### Work to be completed
Instruction for the entries that follow: retype exactly the lines from the line with "(physA n L hn (lt_of_lt_of_le (by norm_num) hL) (ℛ₄" to the line with "card_Dec K _ k hk := absurd hk (not_mem_badGMems₄", both included, and omit all others.

### Source material

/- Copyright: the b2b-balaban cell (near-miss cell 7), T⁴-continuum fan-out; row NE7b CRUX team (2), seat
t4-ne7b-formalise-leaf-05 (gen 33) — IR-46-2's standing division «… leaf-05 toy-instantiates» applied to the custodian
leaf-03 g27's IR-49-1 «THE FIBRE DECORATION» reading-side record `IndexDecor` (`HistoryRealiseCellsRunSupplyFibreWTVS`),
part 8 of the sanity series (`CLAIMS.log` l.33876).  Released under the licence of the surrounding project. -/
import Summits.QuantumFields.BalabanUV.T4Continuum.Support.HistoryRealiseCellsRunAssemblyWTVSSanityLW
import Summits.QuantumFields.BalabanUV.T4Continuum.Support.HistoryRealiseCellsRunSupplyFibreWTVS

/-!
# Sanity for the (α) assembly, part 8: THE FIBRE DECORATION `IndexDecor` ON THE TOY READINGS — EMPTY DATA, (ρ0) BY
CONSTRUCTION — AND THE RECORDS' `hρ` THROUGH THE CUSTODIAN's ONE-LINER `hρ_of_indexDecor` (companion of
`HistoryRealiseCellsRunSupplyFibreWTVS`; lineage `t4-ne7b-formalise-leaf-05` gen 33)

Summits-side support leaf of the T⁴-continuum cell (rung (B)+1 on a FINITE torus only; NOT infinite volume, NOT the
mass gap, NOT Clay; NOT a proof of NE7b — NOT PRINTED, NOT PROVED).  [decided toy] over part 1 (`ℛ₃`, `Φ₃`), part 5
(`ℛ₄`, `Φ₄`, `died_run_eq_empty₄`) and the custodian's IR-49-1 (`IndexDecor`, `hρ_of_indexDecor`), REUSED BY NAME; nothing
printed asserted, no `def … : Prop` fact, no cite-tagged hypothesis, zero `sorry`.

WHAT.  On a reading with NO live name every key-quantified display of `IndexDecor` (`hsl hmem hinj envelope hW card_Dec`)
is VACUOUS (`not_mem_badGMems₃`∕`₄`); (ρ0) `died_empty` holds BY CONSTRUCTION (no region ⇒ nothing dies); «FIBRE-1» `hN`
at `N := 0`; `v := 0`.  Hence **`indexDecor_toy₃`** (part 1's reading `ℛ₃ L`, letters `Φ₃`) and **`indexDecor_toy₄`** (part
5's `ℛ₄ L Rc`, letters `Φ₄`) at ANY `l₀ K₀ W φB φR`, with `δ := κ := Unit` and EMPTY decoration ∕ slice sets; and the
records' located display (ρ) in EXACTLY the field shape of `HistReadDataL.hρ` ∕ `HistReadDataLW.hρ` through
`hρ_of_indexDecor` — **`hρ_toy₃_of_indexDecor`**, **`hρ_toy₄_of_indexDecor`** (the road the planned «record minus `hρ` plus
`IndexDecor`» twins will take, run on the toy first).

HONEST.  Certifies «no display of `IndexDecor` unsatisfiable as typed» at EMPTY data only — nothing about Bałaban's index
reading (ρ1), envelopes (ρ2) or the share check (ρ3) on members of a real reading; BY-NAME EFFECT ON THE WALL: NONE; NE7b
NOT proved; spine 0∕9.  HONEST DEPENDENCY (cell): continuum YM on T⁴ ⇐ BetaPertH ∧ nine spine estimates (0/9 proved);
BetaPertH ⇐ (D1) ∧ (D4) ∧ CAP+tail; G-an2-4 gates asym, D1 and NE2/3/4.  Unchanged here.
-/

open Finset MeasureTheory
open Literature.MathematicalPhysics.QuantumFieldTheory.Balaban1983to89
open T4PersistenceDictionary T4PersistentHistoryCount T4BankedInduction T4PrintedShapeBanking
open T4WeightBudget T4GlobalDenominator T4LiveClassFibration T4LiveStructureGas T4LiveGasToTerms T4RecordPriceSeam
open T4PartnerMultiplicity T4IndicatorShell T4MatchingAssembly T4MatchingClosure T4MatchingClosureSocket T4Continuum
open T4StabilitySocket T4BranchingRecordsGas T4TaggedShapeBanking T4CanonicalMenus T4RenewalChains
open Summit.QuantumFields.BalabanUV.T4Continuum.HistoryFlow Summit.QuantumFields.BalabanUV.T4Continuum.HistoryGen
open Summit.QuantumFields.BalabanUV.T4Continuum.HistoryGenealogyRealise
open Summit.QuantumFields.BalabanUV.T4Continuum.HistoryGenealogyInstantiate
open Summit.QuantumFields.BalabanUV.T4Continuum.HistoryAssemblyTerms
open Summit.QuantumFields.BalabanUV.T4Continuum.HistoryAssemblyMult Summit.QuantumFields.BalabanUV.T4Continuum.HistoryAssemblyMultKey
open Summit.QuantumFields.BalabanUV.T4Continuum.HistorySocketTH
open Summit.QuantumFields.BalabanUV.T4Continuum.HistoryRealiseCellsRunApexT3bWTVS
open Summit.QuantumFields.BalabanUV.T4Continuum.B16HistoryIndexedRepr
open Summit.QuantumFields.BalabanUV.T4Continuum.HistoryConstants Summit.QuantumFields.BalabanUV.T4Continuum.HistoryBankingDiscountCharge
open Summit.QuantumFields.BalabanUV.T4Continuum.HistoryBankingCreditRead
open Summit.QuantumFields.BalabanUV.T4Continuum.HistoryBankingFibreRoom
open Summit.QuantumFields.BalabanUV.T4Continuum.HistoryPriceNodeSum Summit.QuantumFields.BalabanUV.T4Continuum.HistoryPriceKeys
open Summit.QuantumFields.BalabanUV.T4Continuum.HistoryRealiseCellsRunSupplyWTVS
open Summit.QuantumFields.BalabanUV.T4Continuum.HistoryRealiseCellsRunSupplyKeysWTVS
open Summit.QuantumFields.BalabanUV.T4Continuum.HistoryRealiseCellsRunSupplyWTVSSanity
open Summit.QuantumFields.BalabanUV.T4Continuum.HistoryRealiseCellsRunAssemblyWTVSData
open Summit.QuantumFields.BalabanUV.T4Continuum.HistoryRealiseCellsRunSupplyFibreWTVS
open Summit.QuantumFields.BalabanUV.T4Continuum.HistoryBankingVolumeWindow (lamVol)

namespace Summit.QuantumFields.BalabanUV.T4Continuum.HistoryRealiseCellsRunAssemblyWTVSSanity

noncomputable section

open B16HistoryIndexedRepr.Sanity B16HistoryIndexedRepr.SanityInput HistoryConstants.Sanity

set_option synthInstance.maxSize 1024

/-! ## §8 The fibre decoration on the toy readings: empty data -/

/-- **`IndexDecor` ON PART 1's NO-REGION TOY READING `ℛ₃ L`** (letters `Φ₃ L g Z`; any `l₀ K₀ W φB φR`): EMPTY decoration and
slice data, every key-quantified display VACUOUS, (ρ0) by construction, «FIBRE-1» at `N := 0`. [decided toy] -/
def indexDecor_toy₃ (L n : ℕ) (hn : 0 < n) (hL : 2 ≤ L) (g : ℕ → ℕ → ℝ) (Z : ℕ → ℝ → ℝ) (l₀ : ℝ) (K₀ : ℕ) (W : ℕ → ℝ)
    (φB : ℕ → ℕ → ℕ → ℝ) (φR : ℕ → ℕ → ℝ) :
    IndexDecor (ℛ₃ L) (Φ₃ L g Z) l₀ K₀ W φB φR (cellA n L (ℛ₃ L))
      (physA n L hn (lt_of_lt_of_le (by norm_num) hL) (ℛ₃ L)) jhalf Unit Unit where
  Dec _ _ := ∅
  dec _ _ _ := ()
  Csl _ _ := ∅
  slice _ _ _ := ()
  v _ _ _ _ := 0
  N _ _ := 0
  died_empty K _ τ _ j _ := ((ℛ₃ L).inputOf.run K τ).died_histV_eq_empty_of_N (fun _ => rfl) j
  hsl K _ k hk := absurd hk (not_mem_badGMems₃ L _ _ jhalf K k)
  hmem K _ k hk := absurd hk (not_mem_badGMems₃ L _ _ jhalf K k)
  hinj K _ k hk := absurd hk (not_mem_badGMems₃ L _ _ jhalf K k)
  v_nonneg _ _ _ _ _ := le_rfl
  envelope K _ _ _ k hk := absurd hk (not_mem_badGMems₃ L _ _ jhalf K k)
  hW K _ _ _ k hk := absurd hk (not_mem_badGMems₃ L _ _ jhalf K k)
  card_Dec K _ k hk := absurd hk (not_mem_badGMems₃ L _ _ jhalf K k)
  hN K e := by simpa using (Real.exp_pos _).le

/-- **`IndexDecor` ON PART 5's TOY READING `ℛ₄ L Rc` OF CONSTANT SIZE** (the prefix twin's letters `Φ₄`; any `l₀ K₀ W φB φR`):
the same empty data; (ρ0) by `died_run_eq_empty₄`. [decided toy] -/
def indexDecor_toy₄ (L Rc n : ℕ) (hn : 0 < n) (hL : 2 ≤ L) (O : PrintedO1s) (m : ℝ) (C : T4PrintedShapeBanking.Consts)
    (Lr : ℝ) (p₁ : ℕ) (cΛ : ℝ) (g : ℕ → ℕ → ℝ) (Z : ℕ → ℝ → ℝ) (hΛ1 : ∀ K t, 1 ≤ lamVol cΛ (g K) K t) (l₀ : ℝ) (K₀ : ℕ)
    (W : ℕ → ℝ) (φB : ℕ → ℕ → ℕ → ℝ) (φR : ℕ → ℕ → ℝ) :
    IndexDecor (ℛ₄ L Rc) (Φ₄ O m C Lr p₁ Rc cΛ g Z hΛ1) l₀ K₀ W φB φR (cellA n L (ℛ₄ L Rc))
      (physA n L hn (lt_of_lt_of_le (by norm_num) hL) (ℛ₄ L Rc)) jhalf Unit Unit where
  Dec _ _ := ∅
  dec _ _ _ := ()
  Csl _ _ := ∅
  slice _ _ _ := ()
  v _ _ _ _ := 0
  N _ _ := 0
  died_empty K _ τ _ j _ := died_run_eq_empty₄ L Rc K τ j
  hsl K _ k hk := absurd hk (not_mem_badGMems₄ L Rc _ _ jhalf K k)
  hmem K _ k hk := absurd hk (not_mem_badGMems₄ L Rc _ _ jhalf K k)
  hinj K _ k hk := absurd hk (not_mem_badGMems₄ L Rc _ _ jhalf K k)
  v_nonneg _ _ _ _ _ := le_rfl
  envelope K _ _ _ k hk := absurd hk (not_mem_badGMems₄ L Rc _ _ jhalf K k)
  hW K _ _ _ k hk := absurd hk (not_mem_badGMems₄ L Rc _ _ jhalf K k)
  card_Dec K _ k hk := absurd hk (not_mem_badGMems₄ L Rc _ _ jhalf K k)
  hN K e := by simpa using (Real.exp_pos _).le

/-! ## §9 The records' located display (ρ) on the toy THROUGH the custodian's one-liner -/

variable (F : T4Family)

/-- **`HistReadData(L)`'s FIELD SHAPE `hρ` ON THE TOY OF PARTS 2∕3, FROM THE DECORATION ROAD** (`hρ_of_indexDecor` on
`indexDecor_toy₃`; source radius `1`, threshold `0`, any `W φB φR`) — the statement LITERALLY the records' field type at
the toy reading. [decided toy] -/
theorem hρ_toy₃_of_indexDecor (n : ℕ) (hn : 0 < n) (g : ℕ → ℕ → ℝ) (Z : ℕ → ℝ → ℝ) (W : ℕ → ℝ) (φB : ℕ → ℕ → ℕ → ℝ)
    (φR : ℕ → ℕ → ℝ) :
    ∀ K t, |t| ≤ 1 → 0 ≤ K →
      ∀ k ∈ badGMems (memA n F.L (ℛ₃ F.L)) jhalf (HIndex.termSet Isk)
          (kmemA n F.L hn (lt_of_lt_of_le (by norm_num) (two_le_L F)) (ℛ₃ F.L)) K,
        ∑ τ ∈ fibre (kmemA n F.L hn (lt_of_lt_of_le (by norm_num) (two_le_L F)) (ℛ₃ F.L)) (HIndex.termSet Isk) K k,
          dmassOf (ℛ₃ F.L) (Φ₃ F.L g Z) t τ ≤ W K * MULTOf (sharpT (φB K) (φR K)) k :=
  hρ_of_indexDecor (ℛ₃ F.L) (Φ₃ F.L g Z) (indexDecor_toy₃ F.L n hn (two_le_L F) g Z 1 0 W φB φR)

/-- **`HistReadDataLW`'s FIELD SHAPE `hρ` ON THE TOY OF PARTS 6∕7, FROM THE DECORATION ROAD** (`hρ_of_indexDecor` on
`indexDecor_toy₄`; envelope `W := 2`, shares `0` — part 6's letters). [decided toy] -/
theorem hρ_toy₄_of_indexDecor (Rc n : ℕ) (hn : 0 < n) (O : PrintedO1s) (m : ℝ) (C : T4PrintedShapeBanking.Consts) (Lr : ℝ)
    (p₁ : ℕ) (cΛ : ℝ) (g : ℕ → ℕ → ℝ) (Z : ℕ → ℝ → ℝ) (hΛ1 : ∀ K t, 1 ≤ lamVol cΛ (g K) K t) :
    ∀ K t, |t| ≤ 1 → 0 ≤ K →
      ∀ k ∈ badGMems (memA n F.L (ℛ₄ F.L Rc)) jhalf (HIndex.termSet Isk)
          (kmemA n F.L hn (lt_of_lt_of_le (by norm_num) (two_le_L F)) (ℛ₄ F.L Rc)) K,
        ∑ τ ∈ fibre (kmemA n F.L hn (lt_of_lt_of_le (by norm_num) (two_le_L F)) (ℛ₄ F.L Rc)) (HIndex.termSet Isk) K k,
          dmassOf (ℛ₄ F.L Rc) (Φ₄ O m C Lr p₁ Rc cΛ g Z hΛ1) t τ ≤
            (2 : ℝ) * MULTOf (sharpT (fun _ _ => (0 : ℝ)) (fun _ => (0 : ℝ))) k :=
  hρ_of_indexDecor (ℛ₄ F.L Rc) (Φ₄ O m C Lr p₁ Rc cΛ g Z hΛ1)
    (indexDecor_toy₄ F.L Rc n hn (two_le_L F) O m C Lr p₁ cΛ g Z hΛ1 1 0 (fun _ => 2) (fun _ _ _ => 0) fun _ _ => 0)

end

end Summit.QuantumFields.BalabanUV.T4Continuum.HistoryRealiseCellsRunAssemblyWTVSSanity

### The completed task
      (physA n L hn (lt_of_lt_of_le (by norm_num) hL) (ℛ₄ L Rc)) jhalf Unit Unit where
  Dec _ _ := ∅
  dec _ _ _ := ()
  Csl _ _ := ∅
  slice _ _ _ := ()
  v _ _ _ _ := 0
  N _ _ := 0
  died_empty K _ τ _ j _ := died_run_eq_empty₄ L Rc K τ j
  hsl K _ k hk := absurd hk (not_mem_badGMems₄ L Rc _ _ jhalf K k)
  hmem K _ k hk := absurd hk (not_mem_badGMems₄ L Rc _ _ jhalf K k)
  hinj K _ k hk := absurd hk (not_mem_badGMems₄ L Rc _ _ jhalf K k)
  v_nonneg _ _ _ _ _ := le_rfl
  envelope K _ _ _ k hk := absurd hk (not_mem_badGMems₄ L Rc _ _ jhalf K k)
  hW K _ _ _ k hk := absurd hk (not_mem_badGMems₄ L Rc _ _ jhalf K k)
  card_Dec K _ k hk := absurd hk (not_mem_badGMems₄ L Rc _ _ jhalf K k)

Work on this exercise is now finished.